New Gerrit change created: https://git.eclipse.org/r/165521
Gerrit change https://git.eclipse.org/r/c/equinox/rt.equinox.p2/+/165521 was merged to [master]. Commit: http://git.eclipse.org/c/equinox/rt.equinox.p2.git/commit/?id=79b2508ee17685b18fd72dc79e41ef916d43231a
Thanks, Alex. Please set milestone and update bug status, if this work is done.
Alex, can you add this to the N&N and also describe the p2.useWhitespace option in this entry? I guess some people would like to make the generated files readable for debugging purpose.
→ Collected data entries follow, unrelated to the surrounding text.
/-! ### Appended (v3), III: vertical divisor classes — pull-back of `N¹` along the fibration -/

/-- **Pull-back along a surjective morphism of smooth projective varieties preserves `N¹`**:
for `f : X ⟶ Y` surjective on points, `X`, `Y` smooth projective (integral), and a class
`d ∈ N¹Hⁱ(Y(ℂ); ℂ)` — dying off ONE Zariski-closed `S` of codimension `≥ 1`
(`exists_isClosed_of_mem_supportedClasses`), so `S ≠ Y` (the generic point of `Y` has codimension
`0`) — the pull-back `f^*d` dies off `f⁻¹S` (`complexBetti.restrictCompl_map_eq_zero`), a closed
subset which is proper (`f` is onto and `S ≠ Y`) hence of codimension `≥ 1` in the integral `X`
(`one_le_coheight_of_mem_of_isClosed`). No flatness is needed in codimension `1` (contrast
`map_mem_supportedClasses_of_flat`). [cite: GrothendieckTopology1969, §1]
[cite: Arapura2022, proof of Cor. 1.5 (p. 5)] -/
theorem map_mem_supportedClasses_one_of_surjective {m : ℕ} {X Y : Motives.SchemeOver ℂ}
    (hX : Motives.IsSmoothProjective n X) (hY : Motives.IsSmoothProjective m Y) (f : X ⟶ Y)
    (hf : Function.Surjective f.left.base) {i : ℕ} {d : complexBetti Y i}
    (hd : d ∈ supportedClasses Y i 1) : complexBetti.map f i d ∈ supportedClasses X i 1 := by
  obtain ⟨S, hS, hcoh, hdS⟩ := exists_isClosed_of_mem_supportedClasses hd
  haveI := irreducibleSpace_of_isSmoothProjective' hY
  -- `S ≠ Y`: the generic point of `Y` has codimension `0`
  have hSne : S ≠ Set.univ := by
    intro hS'
    have h := hcoh (genericPoint Y.left) (hS'.symm ▸ Set.mem_univ _)
    have hmax : IsMax (genericPoint Y.left) := fun z _ ↦
      Scheme.le_iff_specializes.2 ((genericPoint_spec Y.left).specializes (Set.mem_univ z))
    rw [Order.coheight_eq_zero.2 hmax] at h
    exact absurd h (by simp)
  -- `f⁻¹S` is a proper closed subset of `X`
  have hZ : IsClosed (f.left.base ⁻¹' S) := hS.preimage f.left.continuous
  have hZne : f.left.base ⁻¹' S ≠ Set.univ := by
    intro h
    refine hSne (Set.eq_univ_of_forall fun y ↦ ?_)
    obtain ⟨x, rfl⟩ := hf y
    exact (h ▸ Set.mem_univ x : x ∈ f.left.base ⁻¹' S)
  exact mem_supportedClasses_of_restrictCompl_eq_zero hZ
    (fun z hz ↦ by exact_mod_cast one_le_coheight_of_mem_of_isClosed hX hZ hZne hz)
    (complexBetti.restrictCompl_map_eq_zero f hdS)

/-- **Divisor classes of the base pull back to divisor classes of the total space**
(`algebraicClasses _ 1 = N¹H²`), along a surjective morphism of smooth projective varieties: the
compact form of the vertical classes `f^*Hodge(H²(U, ℚ)(1))` of the printed proof of Cor. 1.5.
[cite: Arapura2022, proof of Cor. 1.5 (p. 5)] [cite: GrothendieckTopology1969, §1] -/
theorem map_mem_algebraicClasses_one_of_surjective {m : ℕ} {X Y : Motives.SchemeOver ℂ}
    (hX : Motives.IsSmoothProjective n X) (hY : Motives.IsSmoothProjective m Y) (f : X ⟶ Y)
    (hf : Function.Surjective f.left.base) {d : complexBetti Y (2 * 1)}
    (hd : d ∈ algebraicClasses Y 1) : complexBetti.map f (2 * 1) d ∈ algebraicClasses X 1 :=
  map_mem_supportedClasses_one_of_surjective hX hY f hf hd

/-- **"The Lefschetz `(1,1)` theorem now shows …" on the base**: granted Lefschetz `(1,1)` (`hL`),
the rational `(1,1)`-classes of the smooth projective base `Y` pull back along the surjective
`f : X ⟶ Y` to divisor classes of `X` (Lefschetz `(1,1)` on `Y`, then
`map_mem_algebraicClasses_one_of_surjective`). [cite: Arapura2022, proof of Cor. 1.5 (p. 5)]
[cite: VoisinHodgeI2002, Thm. 11.30] -/
theorem map_mem_algebraicClasses_one_of_hodgeOneOne (hL : lefschetzOneOne_rational) {m : ℕ}
    {X Y : Motives.SchemeOver ℂ}
    (hX : Motives.IsSmoothProjective n X) (hY : Motives.IsSmoothProjective m Y) (f : X ⟶ Y)
    (hf : Function.Surjective f.left.base) {d : complexBetti Y (2 * 1)} (hd : IsRationalClass d)
    (h11 : IsOfHodgeType m Y (2 * 1) 1 1 d) : complexBetti.map f (2 * 1) d ∈ algebraicClasses X 1 :=
  map_mem_algebraicClasses_one_of_surjective hX hY f hf (hL hY d hd h11)
/-- **The ties in the chart**: the points `x` whose simplex point `(1 − Σ x, x)` has two equal coordinates (the union of the
sector boundaries). [cite: Volkov2017, §III.B footnote (tex l.574–576: "the components has intersections on their boundaries")] -/
def chartTies (m : ℕ) : Set (Fin (m + 1) → ℝ) := {x | ¬ Function.Injective (simplexPoint x)}

/-- A level set of a non-zero linear functional on `ℝ^k` is Lebesgue-null (a proper affine hyperplane).
[cite: Volkov2017, §III.B footnote (tex l.574–576: "the components has intersections on their boundaries. However, this is
inessential for integration")] -/
theorem volume_setOf_linearMap_eq {k : ℕ} (ℓ : (Fin k → ℝ) →ₗ[ℝ] ℝ) (hℓ : ℓ ≠ 0) (c : ℝ) :
    volume {x : Fin k → ℝ | ℓ x = c} = 0 := by
  obtain ⟨q, hq⟩ : ∃ q, ℓ q ≠ 0 := by
    by_contra h
    exact hℓ (LinearMap.ext fun v => by simpa using not_exists.mp h v)
  set p : Fin k → ℝ := (c / ℓ q) • q with hp_def
  have hp : ℓ p = c := by
    rw [hp_def, map_smul, smul_eq_mul, div_mul_cancel₀ c hq]
  have hset : {x : Fin k → ℝ | ℓ x = c} = (fun x => x + (-p)) ⁻¹' (LinearMap.ker ℓ : Set (Fin k → ℝ)) := by
    ext x
    simp only [mem_setOf_eq, mem_preimage, SetLike.mem_coe, LinearMap.mem_ker, map_add, map_neg, hp]
    constructor
    · intro h
      rw [h, add_neg_cancel]
    · intro h
      linarith
  rw [hset, measure_preimage_add_right]
  exact Measure.addHaar_submodule volume _ fun htop => hℓ (LinearMap.ker_eq_top.mp htop)
import Literature.AlgebraicTopology.SingularHomology.GysinMapSupport
import Literature.AlgebraicTopology.SingularHomology.PoincareDualityProofs
import Literature.AlgebraicTopology.SingularHomology.CohomologyMayerVietorisInjective
import Literature.AlgebraicTopology.SingularHomology.UniversalCoefficientsField
import Literature.AlgebraicTopology.SingularHomology.CompactSupports
import HarnessLib

/-!
# Gysin homomorphisms and restriction to open subsets — the named fact over a field, proved

W. Fulton, *Young Tableaux* (1997), App. B §B.2, Exercise 5 (with (26), (30)): Borel–Moore proper
push-forward commutes with restriction to an open `U ⊆ X` and `U' = f⁻¹U`; in SUPPORT FORM for the
tree's Gysin homomorphism `f_! = D_X⁻¹ ∘ f_* ∘ D_Y` of a continuous map `f : Y → X` of closed
`R`-oriented topological manifolds (`GysinMap.lean`) this is the named fact
`gysinMap_restrictCompl_eq_zero R` of `GysinMapSupport.lean`: *if `y ∈ Hᵃ(Y; R)` restricts to zero
on `Y ∖ f⁻¹K` (`K ⊆ X` closed) then `f_! y ∈ Hᵇ(X; R)` restricts to zero on `X ∖ K`*.

This file PROVES the fact for every FIELD `F` of coefficients
(`gysinMap_restrictCompl_eq_zero_of_field F : gysinMap_restrictCompl_eq_zero F`), in every universe
and every dimension, from results proved in the tree — without Borel–Moore homology, by the
following argument on singular chains (A. Hatcher, *Algebraic Topology* (2002), §3.1 Thm. 3.2 and
p. 198, §3.3 Thm. 3.44 / Prop. 3.46; H. Miller, *Lectures on Algebraic Topology* (2020), Thm. 37.1):

* over a field, a class of `Hᵇ(U; F)` vanishes iff it pairs to zero with every `σ ∈ H_b(U; F)`
  (`kroneckerPairing_injective_of_field`), and every `σ` is carried by a compact `C ⊆ U`
  (`singularHomology.exists_isCompact_mem_range_map`);
* `capProduct_mem_range_map_compl` — if `y|_W = 0` for an open `W ⊇ C'`, `C'` closed, then
  `y ⌢ c ∈ im (H_q(Y ∖ C') → H_q(Y))` for every `c ∈ Hₘ(Y)`: the Čech class of `y` along `C'`
  vanishes, hence so does its Čech cap product with `j_* c`, which is `j_*(y ⌢ c)` (the bridge
  `cechCap_of_univ_thetaInv` of `CechCapBridge.lean`), and the sequence of the pair is exact;
* `exists_isOpen_map_eq_zero_of_ofAbsolute_capProduct_eq_zero` — conversely, on a closed oriented
  `X`, if `j_*(x ⌢ [X]) = 0 ∈ H_q(X, X ∖ C)` then `x` vanishes on an open `V ⊇ C`: capping with
  `[X]|_C` is injective on `Ȟᵖ(C)` by Čech–Poincaré duality along every closed subset of a closed
  oriented manifold (`HomologicalOrientation.cechDuality_res`, `PoincareDualityProofs.lean`);
* assembly: with `C ⊆ U = X ∖ K` the compact carrier of `σ` and `C' = f⁻¹C ⊆ Y ∖ f⁻¹K`,
  `f_! y ⌢ [X] = f_*(y ⌢ [Y])` (`capProduct_gysinMap`) is carried by `X ∖ C`, so `f_! y` dies on a
  neighbourhood `V` of `C` and `⟨(f_! y)|_U, σ⟩ = ⟨(f_! y)|_V, σ_V⟩ = 0` (`kroneckerPairing_map`).

* `map_eq_zero_iff_forall_ofAbsolute_capProduct_eq_zero` — the two previous points combined: over
  a field, on a closed oriented `X`, `x|_{X ∖ K} = 0` iff `j_*(x ⌢ [X]) = 0 ∈ H_q(X, X ∖ C)` for every
  closed `C ⊆ X ∖ K` (`→` for any ring: `ofAbsolute_capProduct_eq_zero_of_map_eq_zero`) — the form
  in which `Literature/AlgebraicGeometry/HodgeTheory/GysinKernel.lean` reads kernels of restriction
  maps through Poincaré duality.

Supporting bridges proved here: `subsetCochains.homologyIsoSingularCohomology_hom_thetaInv`
(`Θ⁻¹ : Hᵖ(X) → H^p_X(X)` followed by `H^p_X(X) ≅ Hᵖ(↥univ)` is the pull-back along `↥univ → X`)
and `subsetCochains.resH_thetaInv_eq_zero_iff` (a global class dies in `H^p_X(W)` iff it dies on
the subspace `↥W`); `res_concreteIso_hom_ofAbsolute_univ` (restricting the concrete global class).

NOT here: the fact over a general principal ideal domain `R`. There the Kronecker step fails
(`Hᵇ(U; R) → Hom_R(H_b(U; R), R)` has kernel `Ext(H_{b-1}(U; R), R)`, and a class on the open
`U = X ∖ K` vanishing near every compact subset of `U` need not vanish — a `lim¹` obstruction for
wild `K`), and the printed proofs (Fulton loc. cit.; Bredon, *Sheaf Theory* Ch. V) go through
Borel–Moore homology of `U`, `U'`, which the tree does not have. The Hodge-theoretic consumers
(`Literature/AlgebraicGeometry/HodgeTheory/GysinKernel.lean`, `…/GysinFormalism.lean`) need exactly
`R = ℂ`.

## Collision notice (2026-08-15) — resolved

This file was first created by proposal p42387 (seat
`literature-prover-facts-Literature.AlgebraicGeometry.HodgeTheory-e148880c20-1`, commit `b16bc8268b41`)
and, four minutes later, unintentionally REPLACED wholesale by p42576 (the present content, parallel
seat `…-e148880c20-0` of the same unit, which had found no file at this path when it started); the
gate recorded the removal of p42387's ten declarations. Resolution: seat `…-1` re-landed its
duality TRANSPOSITION (cup-pairing form of Deligne's "(8.2.8.1) est la suite transposée de (8.2.8.2)")
as `GysinTransposition.lean` (p43575): `singularCohomology.eq_zero_of_map_subsetIncl_univ_eq_zero`,
`cupProduct_eq_zero_of_map_compl_eq_zero_of_map_nhd_eq_zero`,
`kroneckerPairing_gysinMap_fundamentalClass`, `cupPairing_gysinMap`,
`ker_map_subsetIncl_compl_le_iSup_range_gysinMap`; its five remaining declarations have analogues
here — `homologyIsoSingularCohomology_hom_thetaInv`, `isoSingularCochainComplex_hom_f_coext` (here
in namespace `subsetCochains`), `res_concreteIso_ofAbsolute_univ` (here
`res_concreteIso_hom_ofAbsolute_univ`), `exists_isOpen_map_subsetIncl_eq_zero_of_ofAbsolute_eq_zero`
and `exists_isOpen_map_subsetIncl_eq_zero_of_poincareDualityMap_eq_map` (here
`exists_isOpen_map_eq_zero_of_ofAbsolute_capProduct_eq_zero`). Anyone re-adding the originals:
append to THIS file (whole-file semantics), whose declarations are referenced by
`Literature/AlgebraicGeometry/HodgeTheory/GysinKernelProofs.lean`.

## References

* [FultonYoungTableaux1997] W. Fulton, Young Tableaux, CUP 1997, App. B §B.2 (26), (30), Exercise 5.
* [HatcherAT2002] A. Hatcher, Algebraic Topology, CUP 2002, §3.1 Thm. 3.2, p. 197–199; §3.3
  Thm. 3.44, Prop. 3.46, p. 236–239.
* [Miller2020] H. Miller, Lectures on Algebraic Topology, World Scientific 2020, Def. 34.4, Thm. 37.1.
* [Bredon1997] G. Bredon, Sheaf Theory, GTM 170 (1997), Ch. V §10 (the Borel–Moore route, not used).
-/

noncomputable section
/-!
# Uniform viscosity is a change of clock, part 2 of 3: transport of reach certificates and
# adversaries; the uniformly damped member of Tao's §5.5

Companion of `ViscousConjugacy.lean` (cell `pub-fluidc`, blueprint seat bp1; ONE text in three files under
the topic directory's 400-line rule, same namespace `Summit.NavierStokesRegularity.FluidComputer.ViscousConjugacy`).
PLACEMENT: cell-own derived work, `Summits/NavierStokesRegularity/FluidComputer/` per the 2026-08-19 rule.
HONEST FRAMING (verbatim): *low prior, high value-of-information experiment on Tao's machine paradigm; NOT
a claim that NS blows up.* Finite-dimensional quadratic ODEs with a UNIFORM damping `-μX` only; nothing
about the Navier–Stokes equations (the non-uniform part of a shell's dissipation is NOT treated — part 1,
"What is NOT claimed").

## Contents

* §3 TRANSPORT OF REACH CERTIFICATES through the conjugacy of part 1. `certificateDamp`: a reach
  certificate (`Literature…FluidComputer.ReachCertificate`) for a homogeneous quadratic `F` — working
  region `U` invariant under positive dilations, defect `ε_d`, cycle time `κ_μ(T)`, classes `Ain → Aout` —
  IS a reach certificate for `damped F μ` with defect `e^{-2μT}·ε_d`, cycle time `T`, classes
  `Ain → dampOut e^{-μT} Aout` (all shrinkings `θ • q`, `θ ∈ [e^{-μT}, 1]`, `q ∈ Aout`) and tube
  `σ ↦ e^{-μσ} • Tube p (κ_μ σ)`. `isEmpty_damped_of_curve`: every inviscid ADVERSARY (an admissible curve
  from `Ain` avoiding all positive shrinkings of `Aout` up to inviscid time `≥ κ_μ(T)`) forbids every
  certificate for `damped F μ` with cycle time `T` — so the necessity theorems transport too.
* §4 THE UNIFORMLY DAMPED MEMBER `delayCircuitVisc K M ε μ := delayCircuitWith K M ε - μ•id` of
  [Tao2016AveragedNS, §5.5 (5.5)]: explicit global flow `delayFlowVisc K M ε μ t p = e^{-μt} • Φ_{κ_μ t}(p)`
  (`hasDerivAt_delayFlowVisc`), read on the inviscid clock (`delayFlowVisc_viscTime`), energy decay
  `e^{-2μt}` (`energy_delayFlowVisc`), uniqueness (`delayFlowVisc_eq_of_hasDerivAt`, Picard–Lindelöf on
  the energy ball), and THE TIMED PORTRAIT of the exact inviscid flow of the datum (5.6) under the standing
  hypotheses of Theorem 5.3 (`delayFlowWith_delayInit_portrait`: quiet on `[0, 7/5]`, fired `(4,2)` on
  `[7/4, 2]`, in `firedSet K 6 4` from `2` on — the skeleton's `IsPseudoOrbit.transition_timed_sharp` at
  budget zero), which part 3 reads through the clock.

Sources: [cite: Tao2016AveragedNS, §5.5 Theorem 5.3, (5.5), (5.6); Remark 6.1]; uniqueness via
[cite: HairerNorsettWanner1993, Thm. I.10.2] as packaged in Mathlib's `ODE_solution_unique_of_mem_Icc_right`;
the transport itself is elementary [folklore]. No named facts; 0 sorry.
-/

noncomputable section
/-- **Lemma 3.1, quantitative form**: under the same hypotheses,
`‖DU‖_{L²(B(x₀,324R))} ≤ K (1 + |x₀|)` for all centres (`O(|y₀|^{1/2})` in print, rounded up
to a linear bound: `√(K₀(1+t)) ≤ (1 + K₀)(1 + t)`; `‖DU‖² ≤ |DU|²_F`).
[cite: Tsai1998, Lemma 3.1 (pp. 36–37)] -/
theorem IsLerayProfile.exists_eLpNorm_fderiv_two_le (hprof : IsLerayProfile ν a U P)
    (hU : ContDiff ℝ ∞ U) (hν : 0 < ν) (ha : 0 ≤ a) {q : ℝ≥0∞} (hq : 3 ≤ q) (hUq : MemLp U q volume)
    {R : ℝ} (hR : 0 < R) {c : (EuclideanSpace ℝ (Fin 3)) → ℝ} {K_P : ℝ} (hK_P : 0 ≤ K_P)
    (hPc : ∀ x₀ : (EuclideanSpace ℝ (Fin 3)), eLpNorm (fun x => P x - c x₀) (ENNReal.ofReal (3 / 2))
      (volume.restrict (ball x₀ (1000 * R))) ≤ ENNReal.ofReal (K_P * (1 + ‖x₀‖))) :
    ∃ K : ℝ, 0 ≤ K ∧ ∀ x₀ : (EuclideanSpace ℝ (Fin 3)), eLpNorm (fun x => fderiv ℝ U x) 2
      (volume.restrict (ball x₀ (324 * R))) ≤ ENNReal.ofReal (K * (1 + ‖x₀‖)) := by
  obtain ⟨K₀, hK₀0, hfrob⟩ := hprof.exists_integral_frobeniusNormSq_le hU hν ha hq hUq hR hK_P hPc
  have hU1 : ContDiff ℝ 1 U := hU.of_le (by norm_cast)
  refine ⟨1 + K₀, by positivity, fun x₀ => ?_⟩
  have ht : 0 ≤ ‖x₀‖ := norm_nonneg _
  have hmem : MemLp (fun x => fderiv ℝ U x) 2 (volume.restrict (ball x₀ (324 * R))) :=
    memLp_restrict_ball_of_continuous (hU1.continuous_fderiv one_ne_zero) x₀ (324 * R) 2
  have hgi : Integrable (fun x => frobeniusNormSq (fderiv ℝ U x)) (volume.restrict (ball x₀ (324 * R))) :=
    ((continuous_frobeniusNormSq_fderiv hU1 one_ne_zero).continuousOn.integrableOn_compact
      (isCompact_closedBall x₀ (324 * R))).mono_set ball_subset_closedBall
  have hL2 := eLpNorm_two_le_sqrt_of_sq_le hmem (fun x => sq_opNorm_le_frobeniusNormSq (fderiv ℝ U x))
    hgi (hfrob x₀)
  refine hL2.trans (ENNReal.ofReal_le_ofReal ?_)
  have hy : 0 ≤ K₀ * (1 + ‖x₀‖) := by positivity
  calc Real.sqrt (K₀ * (1 + ‖x₀‖)) ≤ 1 + K₀ * (1 + ‖x₀‖) := by
        nlinarith [Real.sq_sqrt hy, Real.sqrt_nonneg (K₀ * (1 + ‖x₀‖))]
    _ ≤ (1 + K₀) * (1 + ‖x₀‖) := by nlinarith
import Literature.MathematicalPhysics.QuantumFieldTheory.ConformalBootstrap3D.PointKernelK34v2Data
import Literature.MathematicalPhysics.QuantumFieldTheory.ConformalBootstrap3D.PointKernelParts

/-!
# K34v2 certificate, kernel part file P34: one-cell head segments 147 in level ranges

The head cells whose kernel evaluation exceeds one `decide` are one-cell segments of `hsegsK34v2`; each is
checked by `PCert.hPartSideOK` (side conditions) and `PCert.hPartOK` per level range `[n_lo, n_lo + count)`
against an integer claim, the claims summing to `≥ 0` (`PointKernel.partsOK`); soundness is
`PCert.hParts_sound` (`PointKernelParts`).  The part files `P1, P2, …` are mutually independent (each
imports only the data file); the ranges of one cell may span several of them, and the per-cell
conclusions `hparts_i` / `hcell_i` of those cells are assembled in `PointKernelK34v2.lean`.
Estimated kernel time 224 s.
-/

set_option maxRecDepth 100000
set_option maxHeartbeats 0

namespace Literature.MathematicalPhysics.QuantumFieldTheory.ConformalBootstrap3D.PointKernelK34v2

open Literature.MathematicalPhysics.QuantumFieldTheory.ConformalBootstrap3D.PointKernel

/-- levels `[36, 44)` of segment 147: partial lower sum `≥` claim. [folklore] -/
theorem part_147_2 : certK34v2.hPartOK (PCert.segAt hsegsK34v2 147) JHK34v2 36 8 (9140732916525091209548644419946377092) = true := by
  decide +kernel

/-- levels `[44, 50)` of segment 147: partial lower sum `≥` claim. [folklore] -/
theorem part_147_3 : certK34v2.hPartOK (PCert.segAt hsegsK34v2 147) JHK34v2 44 6 (3288170355058184483301049045338218122) = true := by
  decide +kernel

/-- levels `[50, 55)` of segment 147: partial lower sum `≥` claim. [folklore] -/
theorem part_147_4 : certK34v2.hPartOK (PCert.segAt hsegsK34v2 147) JHK34v2 50 5 (1486946368864060889798217037493773958) = true := by
  decide +kernel

/-- levels `[55, 60)` of segment 147: partial lower sum `≥` claim. [folklore] -/
theorem part_147_5 : certK34v2.hPartOK (PCert.segAt hsegsK34v2 147) JHK34v2 55 5 (843418590189831154722264162734538797) = true := by
  decide +kernel

end Literature.MathematicalPhysics.QuantumFieldTheory.ConformalBootstrap3D.PointKernelK34v2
Sure, I can add a N&N once we've bedded down RC1 and we're happy with how we're generating the update sites. I wasn't sure if the code for generating the sites hosted on Eclipse would use the nightly builds, or if they would use a stable version (so we might not have seen it in use yet). Given that they are XML files, you can pipe them through either xmltidy or open them up in the browser; the browser's built-in CSS for navigating XML file should show them as navigable, even if the underlying source isn't.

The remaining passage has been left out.